Senza che gli italiani ne conoscessero l'esatta destinazione, tanti giovani uomini fuggiti dalle miseria e da sanguinosi conflitti in Africa, da anni vittime della ‘ndrangheta che controlla l'intero territorio e che li lasciava lavorare nei campi per 13-15 ore al giorno per una paga di 25 euro, non sempre garantita, scompaiono.
Offrire ad alcuni di loro una telecamera per raccontare quei giorni, ascoltare la loro richiesta di non essere dimenticati, è stato per Segre il modo per capire cosa “vive nel cuore, nell'anima, nella sua intelligenza una persona che capisce l'ingiustizia della propria esistenza, ma non può far altro che cercare di sopravviverne”, dichiara l'autore.
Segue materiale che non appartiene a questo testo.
/-! ## §2. ★★ The thirteen nodes, window-guarded, at a world S-bound to the χ⋆-four-pin chain and bound to the REVISED re-centred datum -/

/-- **★★ N24 · THE THIRTEEN DAG NODES, WINDOW-GUARDED, AT A WORLD S-BOUND TO THE χ⋆-FOUR-PIN CHAIN OF `θ.rebindX X′` AND BOUND TO THE REVISED RE-CENTRED DATUM** (`χ⋆ := chiβOfRecord₁₃Ax θ`; `X′`,
`Y₀`, `ζ`, `W₀`, `λW` FREE): **N05 ← the SURVIVING `b8` leaf of the S-binding** `h05S` (displayed at the chain; at dag-n05-d's H-pin it is `B8LeafOfRecordSubBH θ₃ λ₈`); N06 `h06 : B9LeafX Y₀`;
N07 `B11Leaf (Z11OfRecord ζ)`; N08 `PrintedUV3V N θ.L`; N09 Lemma 4 at `X′ P` + Theorem-3 member `h09T` (world-keyed, at the record-rebound twin); N10 the [B13] socket at `X′ P`; N11 (S1ᵀ) `h11`
(world-keyed, at the twin); the 𝐑-reading `hR`; **N12 ON THE WINDOW RUNS at the bundle of record** `h12` where the W-pin carries it (`hW`; off the pinned runs `W₀` carries any true leaf, `hW0`);
**N13 ← Cor. 3 «with e±» at the revised datum** `hcor` (`w.γ ≤ γ₁₃`).  N01–N11 + 𝐑 at the twin by this seat's χ glue (✓p810328), transported by `leavesP_revision₁₃Ax_eq_update`; N12 by the W-pin's
`rBasicStep` face; N13 by §1.  CONDITIONAL on every displayed hypothesis; nothing of Bałaban asserted.
[cite: Balaban1989LargeFieldII, Thm 1 p.355, (0.1) pp.355–356, p.387, p.391; Balaban1985RegularSpaces, Thm 8 (1.146) p.101 (surviving form); Balaban1985BackgroundPropagators, Thm 3.1 p.397; Balaban1985Variational, Thm 1 p.279; Balaban1985UV3, Thm 1 p.257, Thm 2 p.272; Balaban1987RG1, Lemma 4 p.280, Thm 1 p.259, (2.9) p.266; Balaban1988RG2Cluster, Lemmas 1–3 pp.9–20; Balaban1988Convergent, Thm 2 p.263, Cor. 3 (2.50) p.264; Balaban1989LargeFieldI, (0.2)–(0.6) p.176, Prop. 1 p.194 (bookkeeping over the cell's DAG)] -/
theorem N24_nodesW_at_recordSV_Ax_pointed (θ : Stage13HParams F N) (h : θ.Provisos₁₃SepCoPHAx F N) (hθ : θ.Admissible F N) (v : Revision₁₃Ax F N θ h)
    (X' : B12.RunParams → PrintedCarriersR) (Y₀ : PrintedCarriers9X) (ζ : ResidZ F N) (W₀ : B12.RunParams → PrintedCarriers15) (lamW : ResidW F N) (w : WorldP)
    (hC : w.C = (datumOfRecord₁₃SepCoPHVAx F N θ h v).C) (hγ : 0 < w.γ ∧ w.γ ≤ θ.γ) (hL : w.L = (θ.L : ℝ))
    (hup : ∀ P, w.up P = upOfRecord₅CS F N ((((((θ.rebindX F N X').toStage5₁₃CoPHChi F N (chiβOfRecord₁₃Ax F N θ.toStage13Params)).pinB10 F N).pinY F N Y₀).pinZ F N (Z11OfRecord F N ζ)).pinW F N W₀) P)
    (h05S : ∀ P : B12.RunParams,
      (upOfRecord₅CS F N ((((((θ.rebindX F N X').toStage5₁₃CoPHChi F N (chiβOfRecord₁₃Ax F N θ.toStage13Params)).pinB10 F N).pinY F N Y₀).pinZ F N (Z11OfRecord F N ζ)).pinW F N W₀) P).b8)
    (h06 : B9LeafX Y₀)
    (h07 : B11Leaf (Z11OfRecord F N ζ))
    (h08 : PrintedUV3V N θ.L)
    (h09 : ∀ P : B12.RunParams, B12Sec2to5.Lemma4Printed (X' P).F12 (X' P).c12)
    (h09T : ∀ P : B12.RunParams, (leavesP { w with C := (datumOfRecord₁₃SepCoPHAx F N θ h).C } P).smallCouplings →
      (leavesP { w with C := (datumOfRecord₁₃SepCoPHAx F N θ h).C } P).smallFieldInductive)
    (h10 : ∀ P : B12.RunParams, B9LeafX Y₀ →
      (B10.Thm1PrintedCompact (((((((θ.rebindX F N X').toStage5₁₃CoPHChi F N (chiβOfRecord₁₃Ax F N θ.toStage13Params)).pinB10 F N).pinY F N Y₀).pinZ F N (Z11OfRecord F N ζ)).pinW F N W₀).res.X P).runs10 ∧
          B10.Thm2Printed (((((((θ.rebindX F N X').toStage5₁₃CoPHChi F N (chiβOfRecord₁₃Ax F N θ.toStage13Params)).pinB10 F N).pinY F N Y₀).pinZ F N (Z11OfRecord F N ζ)).pinW F N W₀).res.X P).runs10) →
        B11Leaf (Z11OfRecord F N ζ) → B12Sec2to5.Lemma4Printed (X' P).F12 (X' P).c12 →
          B13.Lemma1Printed (X' P).S13 (X' P).c13 ∧ B13.Lemma2Printed (X' P).S13 (X' P).c13 ∧ B13.Lemma3Printed (X' P).S13 (X' P).c13)
    (h11 : ∀ P : B12.RunParams, (leavesP { w with C := (datumOfRecord₁₃SepCoPHAx F N θ h).C } P).b7 → (leavesP { w with C := (datumOfRecord₁₃SepCoPHAx F N θ h).C } P).b8 →
      (leavesP { w with C := (datumOfRecord₁₃SepCoPHAx F N θ h).C } P).b9 → (leavesP { w with C := (datumOfRecord₁₃SepCoPHAx F N θ h).C } P).b10 →
      (leavesP { w with C := (datumOfRecord₁₃SepCoPHAx F N θ h).C } P).b11 → (leavesP { w with C := (datumOfRecord₁₃SepCoPHAx F N θ h).C } P).smallCouplings →
      (leavesP { w with C := (datumOfRecord₁₃SepCoPHAx F N θ h).C } P).smallFieldInductive → (leavesP { w with C := (datumOfRecord₁₃SepCoPHAx F N θ h).C } P).flowControl →
        ∀ k, k < P.K → SLaw₁₃CoPHChi F N θ (chiβOfRecord₁₃Ax F N θ.toStage13Params) P k → TLaw₁₃CoPHChi F N θ (chiβOfRecord₁₃Ax F N θ.toStage13Params) P k)
    (hR : ∀ (P : B12.RunParams) (k : ℕ), k < P.K → TLaw₁₃CoPHChi F N θ (chiβOfRecord₁₃Ax F N θ.toStage13Params) P k → SLaw₁₃CoPHChi F N θ (chiβOfRecord₁₃Ax F N θ.toStage13Params) P (k + 1))
    (hW : ∀ P : B12.RunParams, lamW.kSel P < P.K → B15Claim189PinsOfHistory.N0OfRecord₁₃Ax θ.toStage13Params P (lamW.kSel P + 1) ≤ lamW.kSel P + 1 → W₀ P = WOfRecord₁₃Ax F N θ.toStage13Params lamW P)
    (hW0 : ∀ P : B12.RunParams, ¬ (lamW.kSel P < P.K ∧ B15Claim189PinsOfHistory.N0OfRecord₁₃Ax θ.toStage13Params P (lamW.kSel P + 1) ≤ lamW.kSel P + 1) → B15Leaf (W₀ P))
    (h12 : ∀ P : B12.RunParams, lamW.kSel P < P.K → Step.InInterval w.γ P.K (gOfRecord₁₃Ax F N θ.toStage13Params P) → B15Claim189PinsOfHistory.N0OfRecord₁₃Ax θ.toStage13Params P (lamW.kSel P + 1) ≤ lamW.kSel P + 1 → B15Leaf (WOfRecord₁₃Ax F N θ.toStage13Params lamW P))
    {γ₁₃ : ℝ} (hγ₁₃ : w.γ ≤ γ₁₃) (hcor : B16.Cor3With (datumOfRecord₁₃SepCoPHVAx F N θ h v).C γ₁₃ w.em w.ep) :
    ∀ P : B12.RunParams, (leavesP w P).smallCouplings → Nodes (leavesP w P) := by
  intro P hsc
  -- the record-rebound twin world: same letters, same `up`, construction re-bound to the re-centred record datum
  have hnodes₀ := N24_nodes11_rOperation₁₃SepCoPHChi_rebindX_withB8_pinB10Y₀ZW₀_pointed_chi θ (chiβOfRecord₁₃Ax F N θ.toStage13Params) h hθ X' Y₀ ζ W₀
    (fun P => (upOfRecord₅CS F N ((((((θ.rebindX F N X').toStage5₁₃CoPHChi F N (chiβOfRecord₁₃Ax F N θ.toStage13Params)).pinB10 F N).pinY F N Y₀).pinZ F N (Z11OfRecord F N ζ)).pinW F N W₀) P).b8)
    { w with C := (datumOfRecord₁₃SepCoPHAx F N θ h).C } rfl hγ hL (fun P => by rw [show ({ w with C := (datumOfRecord₁₃SepCoPHAx F N θ h).C } : WorldP).up P = w.up P from rfl, hup P]; rfl)
    h05S h06 h07 h08 h09 h09T h10 h11 hR P
  -- N12 at the W-pinned world: the `rBasicStep` leaf IS `B15Leaf (W₀ P)`, supplied on the pinned window runs by N12's leaf, elsewhere by `hW0`
  have hrb : (w.up P).rBasicStep ↔ B15Leaf (W₀ P) := by
    rw [hup P]
    exact upOfRecord₅C_pinW_rBasicStep_iff F N _ W₀ P
  have h15leaf : (w.up P).rBasicStep := by
    rw [hrb]
    by_cases hk : lamW.kSel P < P.K ∧ B15Claim189PinsOfHistory.N0OfRecord₁₃Ax θ.toStage13Params P (lamW.kSel P + 1) ≤ lamW.kSel P + 1
    · rw [hW P hk.1 hk.2]
      exact h12 P hk.1 ((smallCouplings_leavesP_iff_stepInInterval_gOfRecord₁₃Ax θ h v w hC P).1 hsc) hk.2
    · exact hW0 P hk
  have h15 : Dag.B15_main (leavesP { w with C := (datumOfRecord₁₃SepCoPHAx F N θ h).C } P) := B15LeafKnit.b15_main_of_up (U := w.up P) rfl h15leaf
  -- N13 at the REVISED world (§1), the 𝐑-leaf from the twin (same `up`)
  have h16 : Dag.B16_main (leavesP w P) := b16_main_at_recordVAx_of_rOperation_of_cor3With θ h v w P hC (hnodes₀).2 hγ₁₃ hcor
  rw [leavesP_revision₁₃Ax_eq_update F N θ h v w P hC] at h16 ⊢
  exact nodes_update_uvBounds_of_nodes11_b15_b16 _ _ (hnodes₀).1 h15 h16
Incontrare le storie di Abraham, John, Amodou, Zongo, Jamadu, Kalifa a mesi ormai di distanza dai fatti è stato anche la possibilità per restituire all'Italia la propria memoria: quella di quei giorni di violenza e razzismo e quella – attraverso immagini di repertorio - di un Paese di forte immigrazione che ha dimenticato il coraggio e la volontà di riscatto di chi 50 anni fa in quelle stesse terre abbandonava ogni cosa per migliorare la propria esistenza. Le immagini di repertorio in bianco e nero e quelle interviste sono una testimonianza senza filtro e senza semplici clichè, dalle quali traspare la forza di un saper ancora raccontare la contemporaneità con emozione intensa.
Sangue verde come Magari le cose cambiano presente all'ultimo Torino film festival, rientra nel progetto ZaLab: uno spazio co-fondato dal regista all'interno del quale si producono laboratori di video partecipativo e documentari vissuti come forme di resistenza culturali.